Provided records:
import Mathlib
import Summits.KontsevichZagierPeriods.Zeta5Search.AtlasRayX1
import Summits.KontsevichZagierPeriods.Zeta5Search.RayAtlasCellsX
import Summits.KontsevichZagierPeriods.Zeta5Search.Atlas.X1CellLP8
import HarnessLib

/-!
# ζ(5) search — atlas machine, cell `X1CellL` of the ray `bX1Ray n` (part 9/9): `RayAtlas.X1CellL` (HONEST FRAMING: systematic search; no irrationality claim unless certified)

Cell `pub-zeta5`, P1 prover seat generation 8 (gap-filling rebuild of generation 7's machine: the parts of this cell landed by
generation 7 are reused by name, the missing ones regenerated).  MACHINE-GENERATED by `code/gen/leangen.py` from the exact
scale-free class analysis `code/gen/raycell.py` (all odd `p` and all `n ≤ 150` in the cell sampled, 695 instances; every
statement below is then PROVED, the atlas by `omega`).  Cell: `61 * n < 11 * p`, `3 * p ≤ 17 * n`; level `m = -20`; class lengths `[10, 11]`;
bracket signatures per length `{10: 5, 11: 18}`; kind `zero-formal`
(level-`m` types: (1, 1, 0, -6, -6, -6, -6, 0, 1, 1) (L=9)); bound `-35 = 3 + 2m + 2` from
`CellKit.zero_bound`.  Valuations of rationals; nothing about irrationality.
-/

open Finset

namespace Summit.KontsevichZagierPeriods.Zeta5Search.Atlas.X1CellL

open Summit.KontsevichZagierPeriods.Zeta5Search.ClusterValuation (netExp classSet CentreIn classExp conjClass bRec)
open Summit.KontsevichZagierPeriods.Zeta5Search.CasoratianValuation (InPolytope shift casoratian)
open Summit.KontsevichZagierPeriods.Zeta5Search.CellKit
open Summit.KontsevichZagierPeriods.Zeta5Search.CellA (wHat vHat)
open Summit.KontsevichZagierPeriods.Zeta5Search.RayAtlas (bX1Ray bX2Ray bX3Ray)
open Summit.KontsevichZagierPeriods.Zeta5Search.AtlasRayX1


variable {p : ℕ} [hp : Fact p.Prime]

/-- **`RayAtlas.X1CellL` IS A THEOREM** (`v_p(Cas₇) ≥ -35` on the cell; `zero-formal`, `m = -20`). -/
theorem holds : RayAtlas.X1CellL := by
  intro n p hn hprime hw h1 h2 hne
  haveI : Fact p.Prime := ⟨hprime⟩
  have hp5 : 5 ≤ p := by omega
  have hp2 : p % 2 = 1 := Nat.odd_iff.1 (hprime.odd_of_ne_two (by omega))
  rw [bX1Ray_eq_bLin] at hne ⊢
  have hb : InPolytope (bLin (16 * n) (17 * n) n) := inPolytope_bLin (by omega)
  have hb' : InPolytope (shift (bLin (16 * n) (17 * n) n) 7) := inPolytope_shift_bLin (by omega) (by omega)
  have hwin : (bLin (16 * n) (17 * n) n 0 + 2 : ℤ) < (p : ℤ) ^ 2 := by
    have hw' : ((61 * n + 2 : ℕ) : ℤ) < ((p * p : ℕ) : ℤ) := by exact_mod_cast hw
    rw [b0_int]; push_cast at hw' ⊢; nlinarith [hw']
  have hpN : p ≤ ((bLin (16 * n) (17 * n) n) 0).toNat := by rw [b0_toNat]; omega
  have key := zero_bound (bLin (16 * n) (17 * n) n) hb (j := 7) (by norm_num) (by norm_num) hb' hp5 hwin hpN (m := -20) (by norm_num)
    (fun x hx => exp_ge h1 h2 hp2 hx) (fun x hx hE => cen h1 h2 hp2 hx hE) (hzero h1 h2 hp2) hne
  linarith

end Summit.KontsevichZagierPeriods.Zeta5Search.Atlas.X1CellL
import Summits.CriticalPhenomena.SAWScalingLimit.Theorems.SAWTotalPositivityBoundaryTP2Defs
import Summits.CriticalPhenomena.SAWScalingLimit.Theorems.SAWTotalPositivityBoundaryTP2Kernel
import Summits.CriticalPhenomena.SAWScalingLimit.Theorems.SAWTotalPositivityBoundaryTP2LadderKernelsInterior
import Summits.CriticalPhenomena.SAWScalingLimit.Theorems.EdgeOfPositivity.Negative.EdgeOfPositivityRectDomain
import HarnessLib

/-!
# Crux `BoundaryTP2` (stmt-CriticalPhenomena-7115), line `Sketch`: bottom row of the ladders,
crossing pairing vs adjacent pairing

Tool stub `stub_ladder_bottomRow_adjacent` of the line's skeleton: on the ladder
`R_L = discreteDomainGraph (rectDomain L 1) 1` (sites `{0..L} × {0,1}`), for bottom sites
`c₁ < c₂ < c₃ < c₄ ≤ L` and `0 ≤ x ≤ 1/2`, the crossing pairing weighs at most the adjacent one:
`Z₁₃ Z₂₄ ≤ Z₁₂ Z₃₄`.

Proof. By `stub_ladderKernels_interior` the bottom-row kernels have the rank-two form
`Z(i,j) = x^n/2 · (a_i b_j P^{n-1} + a'_i b'_j M^{n-1})`, `n = j - i`, `P = 1+x`, `M = 1-x`,
`a_i = P + E_i`, `a'_i = M - E_i`, `b_j = P + E_{L-j}`, `b'_j = M - E_{L-j}`,
`E_k = Σ_{d<k} x^{2d+3}` (`ladderAdj_kernel`). Since `E_k (1-x²) ≤ x³`, `0 ≤ E_k ≤ 1/6` on
`[0, 1/2]`, so every bracket `B = a b P^k + a' b' M^k` satisfies `a b P^k ≤ B` and
`B P² ≤ a b P^k (P² + M²)` (from `a' P ≤ a M`, `b' P ≤ b M`, `M^k ≤ P^k`). Bounding the two crossing
kernels above and the two adjacent kernels below, the claim reduces to
`(xP)^{2m+2} (P²+M²)² a₂ b₃ ≤ P⁴ a₃ b₂` (`m + 1 = c₃ - c₂`), which follows from `a₂ ≤ a₃`,
`b₃ ≤ b₂` (`E_k` is monotone in `k`) and `(xP)^{2m+2} (P²+M²)² ≤ (xP)² (P²+M²)² ≤ P⁴`, i.e.
`x (1+x) (2 + 2x²) ≤ (1+x)²` on `[0, 1/2]`.
-/

noncomputable section

namespace Summit.CriticalPhenomena.SAWScalingLimit.Theorems.BoundaryTP2

open Literature.Probability.LatticeModels Literature.Probability.RandomPlanarGeometry
open Summit.CriticalPhenomena.SAWScalingLimit.Theorems.EdgeOfPositivity.Negative
open scoped ENNReal

/-! ## The excursion sums `E_k = Σ_{d<k} x^{2d+3}` -/

/-- `E_k ≥ 0` for `x ≥ 0`. [folklore] -/
private theorem ladderAdj_E_nonneg {x : ℝ} (hx : 0 ≤ x) (k : ℕ) :
    0 ≤ ∑ d ∈ Finset.range k, x ^ (2 * d + 3) :=
  Finset.sum_nonneg fun _ _ => pow_nonneg hx _

/-- Telescoping: `E_k (1 - x²) + x^{2k+3} = x³`. [folklore] -/
private theorem ladderAdj_E_telescope (x : ℝ) (k : ℕ) :
    (∑ d ∈ Finset.range k, x ^ (2 * d + 3)) * (1 - x ^ 2) + x ^ (2 * k + 3) = x ^ 3 := by
  induction k with
  | zero => simp
  | succ k ih =>
    rw [Finset.sum_range_succ]
    linear_combination ih

/-- Powers of `x ∈ [0, 1/2]` are at most the powers of `1/2`. [folklore] -/
private theorem ladderAdj_pow_le {x : ℝ} (hx0 : 0 ≤ x) (hx : x ≤ 1 / 2) (n : ℕ) :
    x ^ n ≤ (1 / 2) ^ n :=
  pow_le_pow_left₀ hx0 hx n

/-- `E_k ≤ 1/6` for `0 ≤ x ≤ 1/2` (from `E_k (1 - x²) ≤ x³ ≤ 1/8` and `1 - x² ≥ 3/4`).
[folklore] -/
private theorem ladderAdj_E_le {x : ℝ} (hx0 : 0 ≤ x) (hx : x ≤ 1 / 2) (k : ℕ) :
    ∑ d ∈ Finset.range k, x ^ (2 * d + 3) ≤ 1 / 6 := by
  have h := ladderAdj_E_telescope x k
  have hE := ladderAdj_E_nonneg hx0 k
  have hk : 0 ≤ x ^ (2 * k + 3) := pow_nonneg hx0 _
  have hx2 := ladderAdj_pow_le hx0 hx 2
  have hx3 := ladderAdj_pow_le hx0 hx 3
  norm_num at hx2 hx3
  nlinarith [mul_nonneg hE (by linarith : (0 : ℝ) ≤ 1 / 4 - x ^ 2)]

/-- `E_k` is monotone in `k` for `x ≥ 0`. [folklore] -/
private theorem ladderAdj_E_mono {x : ℝ} (hx : 0 ≤ x) {k l : ℕ} (hkl : k ≤ l) :
    ∑ d ∈ Finset.range k, x ^ (2 * d + 3) ≤ ∑ d ∈ Finset.range l, x ^ (2 * d + 3) :=
  Finset.sum_le_sum_of_subset_of_nonneg (Finset.range_mono hkl) fun _ _ _ => pow_nonneg hx _

/-! ## The rank-two form of the bottom-row kernels -/

/-- Bottom-row kernels of the ladder `{0..L}×{0,1}` in rank-two form: for `i + n + 1 = j ≤ L` and
`x ≥ 0`, `Z_{R_L}((i,0),(j,0)) = x^{n+1}/2 · (a_i b_j (1+x)^n + a'_i b'_j (1-x)^n)` with
`a_i = 1+x+E_i`, `a'_i = 1-x-E_i`, `b_j = 1+x+E_{L-j}`, `b'_j = 1-x-E_{L-j}` (a regrouping of
`stub_ladderKernels_interior`). [folklore] -/
private theorem ladderAdj_kernel (L i j n : ℕ) (hn : i + n + 1 = j) (hjL : j ≤ L) {x : ℝ}
    (hx : 0 ≤ x) :
    pathKernel (discreteDomainGraph (rectDomain L 1) 1) x (st i 0) (st j 0) =
      ENNReal.ofReal (x ^ (n + 1) / 2 *
        ((1 + x + ∑ d ∈ Finset.range i, x ^ (2 * d + 3)) *
              (1 + x + ∑ d ∈ Finset.range (L - j), x ^ (2 * d + 3)) * (1 + x) ^ n +
          (1 - x - ∑ d ∈ Finset.range i, x ^ (2 * d + 3)) *
              (1 - x - ∑ d ∈ Finset.range (L - j), x ^ (2 * d + 3)) * (1 - x) ^ n)) := by
  rw [stub_ladderKernels_interior L i j (by omega) hjL hx 0 0 (Or.inl rfl) (Or.inl rfl),
    if_pos rfl]
  congr 1
  subst hn
  have e1 : i + n + 1 - i = n + 1 := by omega
  have e2 : n + 1 - 1 = n := rfl
  rw [e1, e2]
  ring

/-! ## Real inequalities in the rank-two variables -/

/-- The main part `a b (1+x)^k` of a bracket is nonnegative. [folklore] -/
private theorem ladderAdj_main_nonneg {x e f : ℝ} (k : ℕ) (hx0 : 0 ≤ x) (he : 0 ≤ e)
    (hf : 0 ≤ f) : 0 ≤ (1 + x + e) * (1 + x + f) * (1 + x) ^ k := by
  positivity

/-- Lower bound of a bracket: `a b P^k ≤ a b P^k + a' b' M^k` (`a', b', M ≥ 0` for `x ≤ 1/2`,
`e, f ≤ 1/6`). [folklore] -/
private theorem ladderAdj_bracket_lower {x e f : ℝ} (k : ℕ) (hx : x ≤ 1 / 2) (he : e ≤ 1 / 6)
    (hf : f ≤ 1 / 6) :
    (1 + x + e) * (1 + x + f) * (1 + x) ^ k ≤
      (1 + x + e) * (1 + x + f) * (1 + x) ^ k + (1 - x - e) * (1 - x - f) * (1 - x) ^ k :=
  le_add_of_nonneg_right
    (mul_nonneg (mul_nonneg (by linarith) (by linarith)) (pow_nonneg (by linarith) k))

/-- A bracket is nonnegative. [folklore] -/
private theorem ladderAdj_bracket_nonneg {x e f : ℝ} (k : ℕ) (hx0 : 0 ≤ x) (hx : x ≤ 1 / 2)
    (he0 : 0 ≤ e) (he : e ≤ 1 / 6) (hf0 : 0 ≤ f) (hf : f ≤ 1 / 6) :
    0 ≤ (1 + x + e) * (1 + x + f) * (1 + x) ^ k + (1 - x - e) * (1 - x - f) * (1 - x) ^ k :=
  (ladderAdj_main_nonneg k hx0 he0 hf0).trans (ladderAdj_bracket_lower k hx he hf)

/-- The rank-two form of a kernel is nonnegative. [folklore] -/
private theorem ladderAdj_form_nonneg {x e f : ℝ} (k : ℕ) (hx0 : 0 ≤ x) (hx : x ≤ 1 / 2)
    (he0 : 0 ≤ e) (he : e ≤ 1 / 6) (hf0 : 0 ≤ f) (hf : f ≤ 1 / 6) :
    0 ≤ x ^ (k + 1) / 2 *
      ((1 + x + e) * (1 + x + f) * (1 + x) ^ k + (1 - x - e) * (1 - x - f) * (1 - x) ^ k) :=
  mul_nonneg (by positivity) (ladderAdj_bracket_nonneg k hx0 hx he0 he hf0 hf)

/-- Upper bound of a bracket: `(a b P^k + a' b' M^k) P² ≤ a b P^k (P² + M²)`, from `a' P ≤ a M`,
`b' P ≤ b M` and `M^k ≤ P^k`. [folklore] -/
private theorem ladderAdj_bracket_upper {x e f : ℝ} (k : ℕ) (hx0 : 0 ≤ x) (hx : x ≤ 1 / 2)
    (he0 : 0 ≤ e) (hf0 : 0 ≤ f) (hf : f ≤ 1 / 6) :
    ((1 + x + e) * (1 + x + f) * (1 + x) ^ k + (1 - x - e) * (1 - x - f) * (1 - x) ^ k) *
        (1 + x) ^ 2 ≤
      (1 + x + e) * (1 + x + f) * (1 + x) ^ k * ((1 + x) ^ 2 + (1 - x) ^ 2) := by
  have h1 : (1 - x - e) * (1 + x) ≤ (1 + x + e) * (1 - x) := by nlinarith
  have h2 : (1 - x - f) * (1 + x) ≤ (1 + x + f) * (1 - x) := by nlinarith
  have h3 : (1 - x) ^ k ≤ (1 + x) ^ k := pow_le_pow_left₀ (by linarith) (by linarith) k
  have key : (1 - x - e) * (1 + x) * ((1 - x - f) * (1 + x)) * (1 - x) ^ k ≤
      (1 + x + e) * (1 - x) * ((1 + x + f) * (1 - x)) * (1 + x) ^ k :=
    mul_le_mul (mul_le_mul h1 h2 (mul_nonneg (by linarith) (by linarith))
      (mul_nonneg (by linarith) (by linarith))) h3 (pow_nonneg (by linarith) k)
      (mul_nonneg (mul_nonneg (by linarith) (by linarith)) (mul_nonneg (by linarith) (by linarith)))
  nlinarith [key]

/-- The scalar inequality `x^{2m+2} (1+x)^{2m+2} ((1+x)² + (1-x)²)² ≤ (1+x)⁴` on `[0, 1/2]`.
[folklore] -/
private theorem ladderAdj_scalar {x : ℝ} (m : ℕ) (hx0 : 0 ≤ x) (hx : x ≤ 1 / 2) :
    x ^ (2 * m + 2) * (1 + x) ^ (2 * m + 2) * ((1 + x) ^ 2 + (1 - x) ^ 2) ^ 2 ≤ (1 + x) ^ 4 := by
  rw [← mul_pow]
  have hx2 := ladderAdj_pow_le hx0 hx 2
  have hx3 := ladderAdj_pow_le hx0 hx 3
  have hx4 := ladderAdj_pow_le hx0 hx 4
  norm_num at hx2 hx3 hx4
  have h0 : 0 ≤ x * (1 + x) := mul_nonneg hx0 (by linarith)
  have h1 : x * (1 + x) ≤ 1 := by nlinarith
  have hpow : (x * (1 + x)) ^ (2 * m + 2) ≤ (x * (1 + x)) ^ 2 :=
    pow_le_pow_of_le_one h0 h1 (by omega)
  have hlin : x * (1 + x) * ((1 + x) ^ 2 + (1 - x) ^ 2) ≤ (1 + x) ^ 2 := by nlinarith
  have hnn : 0 ≤ x * (1 + x) * ((1 + x) ^ 2 + (1 - x) ^ 2) := mul_nonneg h0 (by positivity)
  calc (x * (1 + x)) ^ (2 * m + 2) * ((1 + x) ^ 2 + (1 - x) ^ 2) ^ 2
      ≤ (x * (1 + x)) ^ 2 * ((1 + x) ^ 2 + (1 - x) ^ 2) ^ 2 :=
        mul_le_mul_of_nonneg_right hpow (by positivity)
    _ = (x * (1 + x) * ((1 + x) ^ 2 + (1 - x) ^ 2)) ^ 2 := by ring
    _ ≤ ((1 + x) ^ 2) ^ 2 := pow_le_pow_left₀ hnn hlin 2
    _ = (1 + x) ^ 4 := by ring

/-- The real inequality behind `stub_ladder_bottomRow_adjacent`, in the rank-two variables
`e₁ = E_{c₁}`, `e₂ = E_{c₂}`, `e₃ = E_{c₃}`, `f₂ = E_{L-c₂}`, `f₃ = E_{L-c₃}`, `f₄ = E_{L-c₄}`,
spans `c₂ - c₁ = u+1`, `c₃ - c₂ = m+1`, `c₄ - c₃ = w+1`. [folklore] -/
private theorem ladderAdj_real {x e₁ e₂ e₃ f₂ f₃ f₄ : ℝ} (u m w : ℕ) (hx0 : 0 ≤ x)
    (hx : x ≤ 1 / 2) (he₁ : 0 ≤ e₁) (he₁' : e₁ ≤ 1 / 6) (he₂ : 0 ≤ e₂) (he₂' : e₂ ≤ 1 / 6)
    (he₃ : 0 ≤ e₃) (he₃' : e₃ ≤ 1 / 6) (hf₂ : 0 ≤ f₂) (hf₂' : f₂ ≤ 1 / 6) (hf₃ : 0 ≤ f₃)
    (hf₃' : f₃ ≤ 1 / 6) (hf₄ : 0 ≤ f₄) (hf₄' : f₄ ≤ 1 / 6) (h₂₃ : e₂ ≤ e₃) (h₃₂ : f₃ ≤ f₂) :
    x ^ (u + m + 1 + 1) / 2 *
          ((1 + x + e₁) * (1 + x + f₃) * (1 + x) ^ (u + m + 1) +
            (1 - x - e₁) * (1 - x - f₃) * (1 - x) ^ (u + m + 1)) *
        (x ^ (m + w + 1 + 1) / 2 *
          ((1 + x + e₂) * (1 + x + f₄) * (1 + x) ^ (m + w + 1) +
            (1 - x - e₂) * (1 - x - f₄) * (1 - x) ^ (m + w + 1))) ≤
      x ^ (u + 1) / 2 *
          ((1 + x + e₁) * (1 + x + f₂) * (1 + x) ^ u + (1 - x - e₁) * (1 - x - f₂) * (1 - x) ^ u) *
        (x ^ (w + 1) / 2 *
          ((1 + x + e₃) * (1 + x + f₄) * (1 + x) ^ w +
            (1 - x - e₃) * (1 - x - f₄) * (1 - x) ^ w)) := by
  have hP : 0 ≤ 1 + x := by linarith
  have hP4 : 0 < (1 + x) ^ 4 := by positivity
  -- the two crossing brackets from above, the two adjacent brackets from below
  have U13 := ladderAdj_bracket_upper (u + m + 1) hx0 hx he₁ hf₃ hf₃'
  have U24 := ladderAdj_bracket_upper (m + w + 1) hx0 hx he₂ hf₄ hf₄'
  have L12 := ladderAdj_bracket_lower u hx he₁' hf₂'
  have L34 := ladderAdj_bracket_lower w hx he₃' hf₄'
  have B24 := ladderAdj_bracket_nonneg (m + w + 1) hx0 hx he₂ he₂' hf₄ hf₄'
  have B12 := ladderAdj_bracket_nonneg u hx0 hx he₁ he₁' hf₂ hf₂'
  have A13 := ladderAdj_main_nonneg (u + m + 1) hx0 he₁ hf₃
  have A34 := ladderAdj_main_nonneg w hx0 he₃ hf₄
  -- the key comparison of the middle factors
  have hab : (1 + x + e₂) * (1 + x + f₃) ≤ (1 + x + e₃) * (1 + x + f₂) :=
    mul_le_mul (by linarith) (by linarith) (by linarith) (by linarith)
  have key : x ^ (2 * m + 2) * (1 + x) ^ (2 * m + 2) * ((1 + x) ^ 2 + (1 - x) ^ 2) ^ 2 *
        ((1 + x + e₂) * (1 + x + f₃)) ≤ (1 + x) ^ 4 * ((1 + x + e₃) * (1 + x + f₂)) :=
    mul_le_mul (ladderAdj_scalar m hx0 hx) hab (by positivity) (by positivity)
  refine le_of_mul_le_mul_right ?_ hP4
  calc x ^ (u + m + 1 + 1) / 2 *
          ((1 + x + e₁) * (1 + x + f₃) * (1 + x) ^ (u + m + 1) +
            (1 - x - e₁) * (1 - x - f₃) * (1 - x) ^ (u + m + 1)) *
        (x ^ (m + w + 1 + 1) / 2 *
          ((1 + x + e₂) * (1 + x + f₄) * (1 + x) ^ (m + w + 1) +
            (1 - x - e₂) * (1 - x - f₄) * (1 - x) ^ (m + w + 1))) * (1 + x) ^ 4
      = x ^ (u + m + 1 + 1) / 2 * (x ^ (m + w + 1 + 1) / 2) *
          (((1 + x + e₁) * (1 + x + f₃) * (1 + x) ^ (u + m + 1) +
              (1 - x - e₁) * (1 - x - f₃) * (1 - x) ^ (u + m + 1)) * (1 + x) ^ 2 *
            (((1 + x + e₂) * (1 + x + f₄) * (1 + x) ^ (m + w + 1) +
              (1 - x - e₂) * (1 - x - f₄) * (1 - x) ^ (m + w + 1)) * (1 + x) ^ 2)) := by ring
    _ ≤ x ^ (u + m + 1 + 1) / 2 * (x ^ (m + w + 1 + 1) / 2) *
          ((1 + x + e₁) * (1 + x + f₃) * (1 + x) ^ (u + m + 1) * ((1 + x) ^ 2 + (1 - x) ^ 2) *
            ((1 + x + e₂) * (1 + x + f₄) * (1 + x) ^ (m + w + 1) *
              ((1 + x) ^ 2 + (1 - x) ^ 2))) :=
        mul_le_mul_of_nonneg_left
          (mul_le_mul U13 U24 (mul_nonneg B24 (pow_nonneg hP 2)) (mul_nonneg A13 (by positivity)))
          (by positivity)
    _ = x ^ (u + 1) * x ^ (w + 1) / 4 * ((1 + x + e₁) * (1 + x + f₄)) * (1 + x) ^ (u + w) *
          (x ^ (2 * m + 2) * (1 + x) ^ (2 * m + 2) * ((1 + x) ^ 2 + (1 - x) ^ 2) ^ 2 *
            ((1 + x + e₂) * (1 + x + f₃))) := by ring
    _ ≤ x ^ (u + 1) * x ^ (w + 1) / 4 * ((1 + x + e₁) * (1 + x + f₄)) * (1 + x) ^ (u + w) *
          ((1 + x) ^ 4 * ((1 + x + e₃) * (1 + x + f₂))) :=
        mul_le_mul_of_nonneg_left key (by positivity)
    _ = x ^ (u + 1) / 2 * (x ^ (w + 1) / 2) *
          ((1 + x + e₁) * (1 + x + f₂) * (1 + x) ^ u *
            ((1 + x + e₃) * (1 + x + f₄) * (1 + x) ^ w)) * (1 + x) ^ 4 := by ring
    _ ≤ x ^ (u + 1) / 2 * (x ^ (w + 1) / 2) *
          (((1 + x + e₁) * (1 + x + f₂) * (1 + x) ^ u +
              (1 - x - e₁) * (1 - x - f₂) * (1 - x) ^ u) *
            ((1 + x + e₃) * (1 + x + f₄) * (1 + x) ^ w +
              (1 - x - e₃) * (1 - x - f₄) * (1 - x) ^ w)) * (1 + x) ^ 4 :=
        mul_le_mul_of_nonneg_right
          (mul_le_mul_of_nonneg_left (mul_le_mul L12 L34 A34 B12) (by positivity)) hP4.le
    _ = x ^ (u + 1) / 2 *
          ((1 + x + e₁) * (1 + x + f₂) * (1 + x) ^ u + (1 - x - e₁) * (1 - x - f₂) * (1 - x) ^ u) *
        (x ^ (w + 1) / 2 *
          ((1 + x + e₃) * (1 + x + f₄) * (1 + x) ^ w +
            (1 - x - e₃) * (1 - x - f₄) * (1 - x) ^ w)) * (1 + x) ^ 4 := by ring

/-! ## The stub -/

/-- **Tool stub `stub_ladder_bottomRow_adjacent`.** On the ladder `{0..L}×{0,1}`, for bottom sites
`c₁ < c₂ < c₃ < c₄ ≤ L` and `0 ≤ x ≤ 1/2`: the crossing pairing weighs at most the ADJACENT one,
`Z₁₃ Z₂₄ ≤ Z₁₂ Z₃₄`. Mechanism: in the rank-two form of the bottom-row kernels
(`ladderAdj_kernel`) the crossing product carries the extra factor `(x(1+x))^{2(c₃-c₂)}` while
the bracket ratios are at most `((1+x)² + (1-x)²)/(1+x)²` each, and
`(x(1+x))² ((1+x)²+(1-x)²)² ≤ (1+x)⁴` on `[0, 1/2]`; the end corrections `E_k` only help (`E` is
monotone in `k`). [folklore] -/
theorem stub_ladder_bottomRow_adjacent (L : ℕ) {c₁ c₂ c₃ c₄ : ℕ} (h₁₂ : c₁ < c₂) (h₂₃ : c₂ < c₃) (h₃₄ : c₃ < c₄)
    (h₄ : c₄ ≤ L) {x : ℝ} (hx0 : 0 ≤ x) (hx : x ≤ 1 / 2) :
    pathKernel (discreteDomainGraph (rectDomain L 1) 1) x (st c₁ 0) (st c₃ 0) *
        pathKernel (discreteDomainGraph (rectDomain L 1) 1) x (st c₂ 0) (st c₄ 0) ≤
      pathKernel (discreteDomainGraph (rectDomain L 1) 1) x (st c₁ 0) (st c₂ 0) *
        pathKernel (discreteDomainGraph (rectDomain L 1) 1) x (st c₃ 0) (st c₄ 0) := by
  obtain ⟨u, hu⟩ : ∃ u, c₂ = c₁ + u + 1 := ⟨c₂ - c₁ - 1, by omega⟩
  obtain ⟨m, hm⟩ : ∃ m, c₃ = c₂ + m + 1 := ⟨c₃ - c₂ - 1, by omega⟩
  obtain ⟨w, hw⟩ : ∃ w, c₄ = c₃ + w + 1 := ⟨c₄ - c₃ - 1, by omega⟩
  have hE := fun k => ladderAdj_E_nonneg hx0 k
  have hE' := fun k => ladderAdj_E_le hx0 hx k
  rw [ladderAdj_kernel L c₁ c₃ (u + m + 1) (by omega) (by omega) hx0,
    ladderAdj_kernel L c₂ c₄ (m + w + 1) (by omega) h₄ hx0,
    ladderAdj_kernel L c₁ c₂ u (by omega) (by omega) hx0,
    ladderAdj_kernel L c₃ c₄ w (by omega) h₄ hx0,
    ← ENNReal.ofReal_mul
      (ladderAdj_form_nonneg (u + m + 1) hx0 hx (hE c₁) (hE' c₁) (hE (L - c₃)) (hE' (L - c₃))),
    ← ENNReal.ofReal_mul (ladderAdj_form_nonneg u hx0 hx (hE c₁) (hE' c₁) (hE (L - c₂)) (hE' (L - c₂)))]
  exact ENNReal.ofReal_le_ofReal (ladderAdj_real u m w hx0 hx (hE c₁) (hE' c₁) (hE c₂) (hE' c₂)
    (hE c₃) (hE' c₃) (hE (L - c₂)) (hE' (L - c₂)) (hE (L - c₃)) (hE' (L - c₃)) (hE (L - c₄))
    (hE' (L - c₄)) (ladderAdj_E_mono hx0 (by omega : c₂ ≤ c₃))
    (ladderAdj_E_mono hx0 (by omega : L - c₃ ≤ L - c₂)))

end Summit.CriticalPhenomena.SAWScalingLimit.Theorems.BoundaryTP2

Problem to work on:
Among the lines above, find those with the word "CellKit" and list them.

Task solution:
`CellKit.zero_bound`.  Valuations of rationals; nothing about irrationality.
open Summit.KontsevichZagierPeriods.Zeta5Search.CellKit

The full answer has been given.